2015-11-13 Lightning sprint¶
Lightning is software designed to enable fast queries and machine learning on genomic data. The genomic data we currently focus on are human whole genomes that are aligned and are called by external software, then imported into Lightning. From there, Lighting:
- Stores quality information
- Stores phased and unphased genomes
- Allows fast retrieval of called sequences from regions of interest
- Defines flexible queries:
- Filters by subsets of the population
- And/or by specific regions of interest
- Normalizes standard called genome files (such as VCF and gVCF), such that each variant is expressed in the same way
- Incorporates new data fast and painlessly
- Stores annotations from ClinVar and annotation pipelines, such as CAVA
Lightning is made possible by the process of tiling, which takes advantage of the high degree of redundancy in a population of genomes. Tiling partitions genomes into tiles: overlapping, variable-length sequences that begin and end with unique k-mers, termed tags. Once a genome has been tiled, the sequences for each tile are stored in a tile library. These sequences may be annotated by using Annotile. The tiled genomes are stored in Compact Genome Format (CGF) files. Genomes stored as CGF files are loaded into Lantern, which is our in-memory database designed to respond to queries quickly. Finally, Sprite is a web browser application for interacting with Lightning.
Overview of methodology¶
Stated another way, Lightning’s basic method is to consider short snippets of genomic sequences as the basic building block of genomes. These short snippets are of variable length, but are mostly in the range of 250 base pairs long. Splitting genomes into short segments allows for savings by only storing a single copy of redundant sequences.

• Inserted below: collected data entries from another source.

/-- **`Φ_d(M) ≤ 2d K^{d−1} + 4^d K^{d−2}` whenever `M ≤ K^d`, `K ≥ 1`** (`d = n + 2 ≥ 2`; `Φ_d =
cubicleCost d = EIP^d`).  Induction on `d`: write `M = q K^{d−1} + r` (`q ≤ K`, `r < K^{d−1}`); for
`q ≥ 1` the layer inequality `cubicleReal_all` gives `Φ_d(M) ≤ 2K^{d−1} + q Φ_{d−1}(K^{d−1}) + Φ_{d−1}(r)`,
for `q = 0` the slice bound `cubicleMono_all` gives `Φ_d(M) ≤ 2M + Φ_{d−1}(M)`; base `d = 2` from
`Φ_1 ≤ 2`.  (The source's (3.20) is obtained instead by a removal algorithm from the cube of side `k+1`.)
[cite: CicaleseLeonardi2020, §3.1 (3.20) p. 7; AgnarssonLauria2013, §5–§6 (layer decomposition)] -/
theorem cubicleCost_le_of_le_pow (n : ℕ) : ∀ {K M : ℕ}, 1 ≤ K → M ≤ K ^ (n + 2) →
    cubicleCost (n + 2) M ≤ 2 * (n + 2) * K ^ (n + 1) + 4 ^ (n + 2) * K ^ n := by
  induction n with
  | zero =>
    intro K M hK hM
    simp only [zero_add, pow_one, pow_zero, mul_one]
    have hdm := Nat.div_add_mod M K
    set q := M / K with hq
    set r := M % K with hr
    have hrK : r < K := Nat.mod_lt _ hK
    have hqK : q ≤ K := Nat.div_le_of_le_mul (by simpa [pow_two] using hM)
    have h1r := cubicleCost_one_le r
    rcases Nat.eq_zero_or_pos q with hq0 | hq1
    · -- `M = r < K`: one slice
      have hMr : M = r := by rw [hq0, mul_zero, zero_add] at hdm; exact hdm.symm
      have hmono := cubicleMono_all 2 M
      have h1M := cubicleCost_one_le M
      norm_num at hmono
      omega
    · have key := cubicleReal_all 2 K q r hq1 hrK.le
      norm_num at key
      rw [cubicleCost_one hK] at key
      have hM' : M = q * K + r := by rw [mul_comm]; exact hdm.symm
      rw [hM']
      omega
  | succ n ih =>
    intro K M hK hM
    have hΔ1 : 1 ≤ K ^ (n + 2) := Nat.one_le_pow _ _ hK
    have hdm := Nat.div_add_mod M (K ^ (n + 2))
    set q := M / K ^ (n + 2) with hq
    set r := M % K ^ (n + 2) with hr
    have hrΔ : r < K ^ (n + 2) := Nat.mod_lt _ hΔ1
    have hqK : q ≤ K := Nat.div_le_of_le_mul (by rw [← pow_succ]; exact hM)
    have ihΔ := ih hK (le_refl (K ^ (n + 2)))
    have ihr := ih hK hrΔ.le
    have hKn : K ^ n ≤ K ^ (n + 1) := Nat.pow_le_pow_right hK (by omega)
    have hKn1 : K ^ (n + 1) ≤ K ^ (n + 2) := Nat.pow_le_pow_right hK (by omega)
    have hsmall : n + 2 ≤ 4 ^ (n + 2) := (Nat.lt_pow_self (by norm_num)).le
    have e4 : 4 ^ (n + 1 + 2) = 4 * 4 ^ (n + 2) := by rw [pow_succ]; ring
    have eK2 : K ^ (n + 1 + 1) = K ^ (n + 2) := rfl
    have eK3 : K * K ^ (n + 1) = K ^ (n + 2) := by rw [pow_succ]; ring
    have eK4 : K * K ^ n = K ^ (n + 1) := by rw [pow_succ]; ring
    have esub : n + 1 + 2 - 1 = n + 2 := by omega
    -- products used by `nlinarith`
    have p1 : 4 ^ (n + 2) * K ^ n ≤ 4 ^ (n + 2) * K ^ (n + 1) := Nat.mul_le_mul_left _ hKn
    have p2 : (n + 2) * K ^ (n + 1) ≤ 4 ^ (n + 2) * K ^ (n + 1) := Nat.mul_le_mul_right _ hsmall
    have p3 : (n + 2) * K ^ (n + 1) ≤ (n + 2) * K ^ (n + 2) := Nat.mul_le_mul_left _ hKn1
    rw [e4, eK2]
    rcases Nat.eq_zero_or_pos q with hq0 | hq1
    · have hMr : M = r := by rw [hq0, mul_zero, zero_add] at hdm; exact hdm.symm
      have hMle : M ≤ K ^ (n + 2) := by rw [hMr]; exact hrΔ.le
      have hmono := cubicleMono_all (n + 1 + 2) M
      rw [esub] at hmono
      have ihM := ih hK hMle
      nlinarith [hmono, ihM, hMle, p1, p2, p3, hKn1]
    · have key := cubicleReal_all (n + 1 + 2) (K ^ (n + 2)) q r hq1 hrΔ.le
      rw [esub] at key
      have hM' : M = q * K ^ (n + 2) + r := by rw [mul_comm]; exact hdm.symm
      have hqc : q * cubicleCost (n + 2) (K ^ (n + 2)) ≤
          K * (2 * (n + 2) * K ^ (n + 1) + 4 ^ (n + 2) * K ^ n) :=
        Nat.mul_le_mul hqK ihΔ
      have e1 : K * (2 * (n + 2) * K ^ (n + 1) + 4 ^ (n + 2) * K ^ n) =
          2 * (n + 2) * K ^ (n + 2) + 4 ^ (n + 2) * K ^ (n + 1) := by
        rw [← eK3, ← eK4]; ring
      rw [e1] at hqc
      rw [hM']
      nlinarith [key, hqc, ihr, p1, p2, p3]


/-! ### G2: real-exponent form, the matching lower bound, and the continuum vocabulary -/

/-- `(k+1)^{j+1} ≤ k^{j+1} + 3^{j+1} k^j` for `k ≥ 1`. [folklore] -/
private theorem succ_pow_succ_le (k : ℕ) (hk : 1 ≤ k) :
    ∀ j : ℕ, (k + 1) ^ (j + 1) ≤ k ^ (j + 1) + 3 ^ (j + 1) * k ^ j
  | 0 => by simp
  | j + 1 => by
    have ih := succ_pow_succ_le k hk j
    have hkj : k ^ j ≤ k ^ (j + 1) := Nat.pow_le_pow_right hk (by omega)
    have p1 : 3 ^ (j + 1) * k ^ j ≤ 3 ^ (j + 1) * k ^ (j + 1) := Nat.mul_le_mul_left _ hkj
    have p2 : k ^ (j + 1) ≤ 3 ^ (j + 1) * k ^ (j + 1) :=
      Nat.le_mul_of_pos_left _ (Nat.one_le_pow _ _ (by norm_num))
    have h := Nat.mul_le_mul_right (k + 1) ih
    have e : (k ^ (j + 1) + 3 ^ (j + 1) * k ^ j) * (k + 1) =
        k ^ (j + 1) * k + k ^ (j + 1) + 3 ^ (j + 1) * (k ^ j * k) + 3 ^ (j + 1) * k ^ j := by ring
    rw [e, ← pow_succ] at h
    calc (k + 1) ^ (j + 1 + 1) = (k + 1) ^ (j + 1) * (k + 1) := pow_succ _ _
      _ ≤ k ^ (j + 1) * k + k ^ (j + 1) + 3 ^ (j + 1) * k ^ (j + 1) + 3 ^ (j + 1) * k ^ j := h
      _ ≤ k ^ (j + 1) * k + (3 ^ (j + 1) * k ^ (j + 1) + 3 ^ (j + 1) * k ^ (j + 1) +
          3 ^ (j + 1) * k ^ (j + 1)) := by linarith [p1, p2]
      _ = k ^ (j + 1 + 1) + 3 ^ (j + 1 + 1) * k ^ (j + 1) := by ring

/-- `k^e ≤ N^{e/d}` in `ℝ` when `k^d ≤ N` in `ℕ`. [folklore] -/
private theorem pow_le_rpow_div_of_pow_le {k N d : ℕ} (hd : d ≠ 0) (h : k ^ d ≤ N) (e : ℕ) :
    (k : ℝ) ^ e ≤ (N : ℝ) ^ ((e : ℝ) / d) := by
  have hk : (0 : ℝ) ≤ k := Nat.cast_nonneg k
  have hdR : (d : ℝ) ≠ 0 := by exact_mod_cast hd
  have e1 : (((k : ℝ) ^ d) : ℝ) ^ ((e : ℝ) / d) = (k : ℝ) ^ e := by
    rw [← Real.rpow_natCast (k : ℝ) d, ← Real.rpow_mul hk, mul_div_cancel₀ _ hdR, Real.rpow_natCast]
  rw [← e1]
  exact Real.rpow_le_rpow (pow_nonneg hk _) (by exact_mod_cast h) (by positivity)

/-- **The edge-isoperimetric number of `ℤ^d` to second order — upper bound (PROVED)**: for `d ≥ 2`
there is `C_d` with `EIP^d(N) ≤ 2d N^{(d−1)/d} + C_d N^{(d−2)/d}` for every `N` (quasi-cubes: a stack of
`(d−1)`-cubes plus one partial layer, recursively — the integer form is `cubicleCost_le_of_le_pow`).  This
is Cicalese–Leonardi's (3.19)–(3.20) "`γ_N ≤ C_d N^{1−2/d}`" (`γ_N = inf_X E_N(X) − P_1(W_N)`,
`P_1(W_N) = 2d N^{(d−1)/d}`), listed as not typed in `LatticeMaximalFluctuations.lean`.
[cite: CicaleseLeonardi2020, §3.1 (3.19)–(3.20) p. 6–7; AgnarssonLauria2013, Theorem 6.4 (E_d = cubicleCost)] -/
theorem eipValue_le_rpow (hd : 2 ≤ d) : ∃ C : ℝ, 0 < C ∧ ∀ N : ℕ,
    (eipValue d N : ℝ) ≤ 2 * d * (N : ℝ) ^ (((d : ℝ) - 1) / d) + C * (N : ℝ) ^ (((d : ℝ) - 2) / d) := by
  obtain ⟨n, rfl⟩ : ∃ n, d = n + 2 := ⟨d - 2, by omega⟩
  refine ⟨2 * (n + 2) * 3 ^ (n + 1) + 4 ^ (n + 2) * 2 ^ n, by positivity, fun N => ?_⟩
  have hexp1 : (((n + 2 : ℕ) : ℝ) - 1) / ((n + 2 : ℕ) : ℝ) = ((n + 1 : ℕ) : ℝ) / ((n + 2 : ℕ) : ℝ) := by
    push_cast; ring
  have hexp2 : (((n + 2 : ℕ) : ℝ) - 2) / ((n + 2 : ℕ) : ℝ) = ((n : ℕ) : ℝ) / ((n + 2 : ℕ) : ℝ) := by
    push_cast; ring
  rw [hexp1, hexp2]
  rcases Nat.eq_zero_or_pos N with rfl | hN
  · rw [eipValue_zero_right]; push_cast; positivity
  set k := iroot (n + 2) N with hk
  have hk1 : 1 ≤ k := iroot_pos (by omega) hN
  have hkN : k ^ (n + 2) ≤ N := iroot_pow_le (by omega) N
  have hNk : N < (k + 1) ^ (n + 2) := lt_succ_iroot_pow (by omega) N
  have hnat := cubicleCost_le_of_le_pow n (K := k + 1) (by omega) hNk.le
  have hq := succ_pow_succ_le k hk1 n
  have h2 : (k + 1) ^ n ≤ 2 ^ n * k ^ n := by
    rw [← mul_pow]; exact Nat.pow_le_pow_left (by omega) n
  have hnat' : cubicleCost (n + 2) N ≤
      2 * (n + 2) * k ^ (n + 1) + (2 * (n + 2) * 3 ^ (n + 1) + 4 ^ (n + 2) * 2 ^ n) * k ^ n := by
    nlinarith [hnat, hq, h2, Nat.mul_le_mul_left (2 * (n + 2)) hq, Nat.mul_le_mul_left (4 ^ (n + 2)) h2]
  rw [eipValue_eq_cubicleCost (by omega)]
  have hk1R := pow_le_rpow_div_of_pow_le (by omega : n + 2 ≠ 0) hkN (n + 1)
  have hk2R := pow_le_rpow_div_of_pow_le (by omega : n + 2 ≠ 0) hkN n
  have hcast : (cubicleCost (n + 2) N : ℝ) ≤
      2 * (n + 2) * (k : ℝ) ^ (n + 1) + (2 * (n + 2) * 3 ^ (n + 1) + 4 ^ (n + 2) * 2 ^ n) * (k : ℝ) ^ n := by
    exact_mod_cast hnat'
  refine hcast.trans ?_
  push_cast at hk1R hk2R ⊢
  have hA : (0 : ℝ) ≤ 2 * ((n : ℝ) + 2) := by positivity
  have hB : (0 : ℝ) ≤ 2 * ((n : ℝ) + 2) * 3 ^ (n + 1) + 4 ^ (n + 2) * 2 ^ n := by positivity
  have m1 := mul_le_mul_of_nonneg_left hk1R hA
  have m2 := mul_le_mul_of_nonneg_left hk2R hB
  linarith [m1, m2]

/-- **The matching lower bound** `2d N^{(d−1)/d} ≤ EIP^d(N)` (`N ≥ 1`) — the sharp discrete
Loomis–Whitney inequality of the tree (`two_mul_card_mul_rpow_le_card_boundaryPairs`) at a minimizer; in
Cicalese–Leonardi's terms `γ_N ≥ 0`, i.e. `inf_X E_N(X) ≥ P_1(W_N) = 2dN^{1−1/d}` ((3.18) with the Wulff
inequality behind (3.19)). [cite: CicaleseLeonardi2020, §3.1 (3.18)–(3.19) p. 6–7; MaininiSchmidt2020, §1 (EIP^d(n))] -/
theorem rpow_le_eipValue (hd : 1 ≤ d) {N : ℕ} (hN : 1 ≤ N) :
    2 * d * (N : ℝ) ^ (((d : ℝ) - 1) / d) ≤ eipValue d N := by
  obtain ⟨n, rfl⟩ : ∃ n, d = n + 1 := ⟨d - 1, by omega⟩
  obtain ⟨A, hA, hAN⟩ := exists_isEIPMinimizer_card_eq n N
  have hne : A.Nonempty := card_pos.1 (by omega)
  have h := two_mul_card_mul_rpow_le_card_boundaryPairs (by omega) A hne
  rw [hA.card_boundaryPairs_eq hAN, hAN] at h
  exact h

/-- **`EIP^d(N) = 2d N^{(d−1)/d} + O(N^{(d−2)/d})` (PROVED)**: the edge-isoperimetric number of the
cubic lattice to second order, for every `d ≥ 2` — the leading constant `2d` is the perimeter of the
unit cube, the Wulff shape of the `ℓ¹`-anisotropic perimeter (`P_1(W_N) = 2d N^{(d−1)/d}`, the analogue
for `ℤ^d` of the surface constants `γ` of `StickyWulffConstants.lean`).
[cite: CicaleseLeonardi2020, §3.1 (3.18)–(3.20) p. 6–7] -/
theorem abs_eipValue_sub_rpow_le (hd : 2 ≤ d) : ∃ C : ℝ, 0 < C ∧ ∀ N : ℕ,
    |(eipValue d N : ℝ) - 2 * d * (N : ℝ) ^ (((d : ℝ) - 1) / d)| ≤ C * (N : ℝ) ^ (((d : ℝ) - 2) / d) := by
  obtain ⟨C, hC, hup⟩ := eipValue_le_rpow hd
  refine ⟨C, hC, fun N => ?_⟩
  have hnn : 0 ≤ C * (N : ℝ) ^ (((d : ℝ) - 2) / d) := by positivity
  rcases Nat.eq_zero_or_pos N with rfl | hN
  · have hθ : ((d : ℝ) - 1) / d ≠ 0 := by
      have : (2 : ℝ) ≤ d := by exact_mod_cast hd
      exact div_ne_zero (by linarith) (by linarith)
    rw [eipValue_zero_right, Nat.cast_zero, Real.zero_rpow hθ, mul_zero, sub_zero, abs_zero]
    positivity
  rw [abs_sub_le_iff]
  exact ⟨by linarith [hup N], by linarith [rpow_le_eipValue (by omega : 1 ≤ d) hN]⟩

Each genome is partitioned into these these short read segments. From all tiles in a population, a tile library can be constructed. Tiles are chosen to have 24mer tags on either end that overlap with neighboring tiles. Tags are chosen with with some uniqueness constraint on them and provide convenient anchor points to differentiate tiles from one another.
Currently, all tags are chosen to be at least 2 edit distance away from each other. The tag set is fixed and acts as anchor points to partition future sample genomic sequences wishing to be analyzed.
The hope is that tiles, along with information on the population used to generate them, can also be used to aid in read placement.
Because most genomic sequences are redundant, duplicate tiles need not be stored in a population of genomic sequences. At each tile position, multiple tile variants are stored representing the variation in a population for that tile. Given a partitioned genomic sequence and a tile library, a compact representation of a genome can be constructed by storing the variant numbers contiguously.
We developed Lightning in response to the difficulty and time-consuming nature of merging VCFs, querying subsets of a population, finding poorly sequenced regions, and similar issues. After using various ad-hoc solutions, we eventually stepped back and committed time and effort to developing a more sensible and sustainable solution. We hope it will be useful to the broader research community and welcome your feedback.